1 is a flowchart illustrating an antigen detection method according to an embodiment of the present invention.
2 is a block diagram illustrating an antigen detection apparatus using an antigen detection method according to an embodiment of the present invention.
3 is a conceptual diagram illustrating a microfluidic chip using an antigen detection method according to an embodiment of the present invention.

As the present invention allows for various changes and numerous embodiments, particular embodiments will be illustrated in the drawings and described in detail in the written description.

However, this is not intended to limit the present invention to specific embodiments, it should be understood to include all modifications, equivalents, and substitutes included in the spirit and scope of the present invention.

The terms first, second, etc. may be used to describe various components, but the components should not be limited by the terms. The terms are used only for the purpose of distinguishing one component from another. For example, without departing from the scope of the present invention, the first component may be referred to as the second component, and similarly, the second component may also be referred to as the first component. And / or < / RTI > includes any combination of a plurality of related listed items or any of a plurality of related listed items.

When a component is referred to as being "connected" or "connected" to another component, it may be directly connected to or connected to that other component, but it may be understood that other components may be present in between. Should be. On the other hand, when a component is said to be "directly connected" or "directly connected" to another component, it should be understood that there is no other component in between.

The terminology used herein is for the purpose of describing particular example embodiments only and is not intended to be limiting of the present invention. Singular expressions include plural expressions unless the context clearly indicates otherwise. In this application, the terms "comprise" or "have" are intended to indicate that there is a feature, number, step, operation, component, part, or combination thereof described in the specification, and one or more other features. It is to be understood that the present invention does not exclude the possibility of the presence or the addition of numbers, steps, operations, components, components, or a combination thereof.

Unless defined otherwise, all terms used herein, including technical or scientific terms, have the same meaning as commonly understood by one of ordinary skill in the art. Terms such as those defined in the commonly used dictionaries should be construed as having meanings consistent with the meanings in the context of the related art, and shall not be construed in ideal or excessively formal meanings unless expressly defined in this application. Do not.

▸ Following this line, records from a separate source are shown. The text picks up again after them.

/-- **The payload transducer on a formula code** (followed by anything): it emits the payload
words of the formula and returns to the token boundary. [folklore] -/
theorem payT_run_code : ∀ (φ : PropForm ℕ) (rest : List Bool),
    payT.run .tk (φ.code ++ rest) = ((payT.run .tk rest).1, emitVars φ ++ (payT.run .tk rest).2)
  | .var n, rest => by
    have h : (PropForm.var n).code ++ rest =
        false :: false :: (((encodeNat n).flatMap fun b => [b, b]) ++ (false :: true :: rest)) := by
      simp [PropForm.code, boolPair]
    rw [h]
    simp [FST.run_cons, payStep, payT_run_vk_dbl, emitVars, varOcc, boolPair]
  | .const b, rest => by simp [PropForm.code, FST.run_cons, payStep, emitVars, varOcc]
  | .neg φ, rest => by
    simp [PropForm.code, FST.run_cons, payStep, payT_run_code φ rest, emitVars, varOcc]
  | .conj φ ψ, rest => by
    simp [PropForm.code, FST.run_cons, payStep, List.append_assoc, payT_run_code φ (ψ.code ++ rest),
      payT_run_code ψ rest, emitVars, varOcc]
  | .disj φ ψ, rest => by
    simp [PropForm.code, FST.run_cons, payStep, List.append_assoc, payT_run_code φ (ψ.code ++ rest),
      payT_run_code ψ rest, emitVars, varOcc]

/-- **The payload transducer computes the list code of the variable occurrences.** [folklore] -/
theorem payT_eval_code (φ : PropForm ℕ) : payT.eval φ.code = encList ((varOcc φ).map encodeNat) := by
  have h := payT_run_code φ []
  rw [List.append_nil] at h
  simp only [FST.eval, show payT.init = PS.tk from rfl, h, FST.run_nil, List.append_nil,
    show payT.keep = fun _ => true from rfl, show payT.front = fun _ => [] from rfl, if_true, List.nil_append]
  rw [encList_map_encodeNat]
  rfl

Hereinafter, with reference to the accompanying drawings, it will be described in detail a preferred embodiment of the present invention. In the following description of the present invention, the same reference numerals are used for the same elements in the drawings and redundant descriptions of the same elements will be omitted.

1 is a flowchart illustrating an antigen detection method according to an embodiment of the present invention.

Referring to Figure 1, the antigen detection method according to an embodiment of the present invention is to combine the first antibody and nano beads (nano bead) to generate antibody nanobeads (S110), the generated antibody nanobeads and antigen Generating an antigen antibody nanobead by combining (S120), forming at least one of an electric field and a magnetic field on the generated antigen antibody nanobead, and combining the generated antigenic antibody nanobead and the second antibody (S130). And detecting the antigen antibody nanobead bound to the second antibody (S140).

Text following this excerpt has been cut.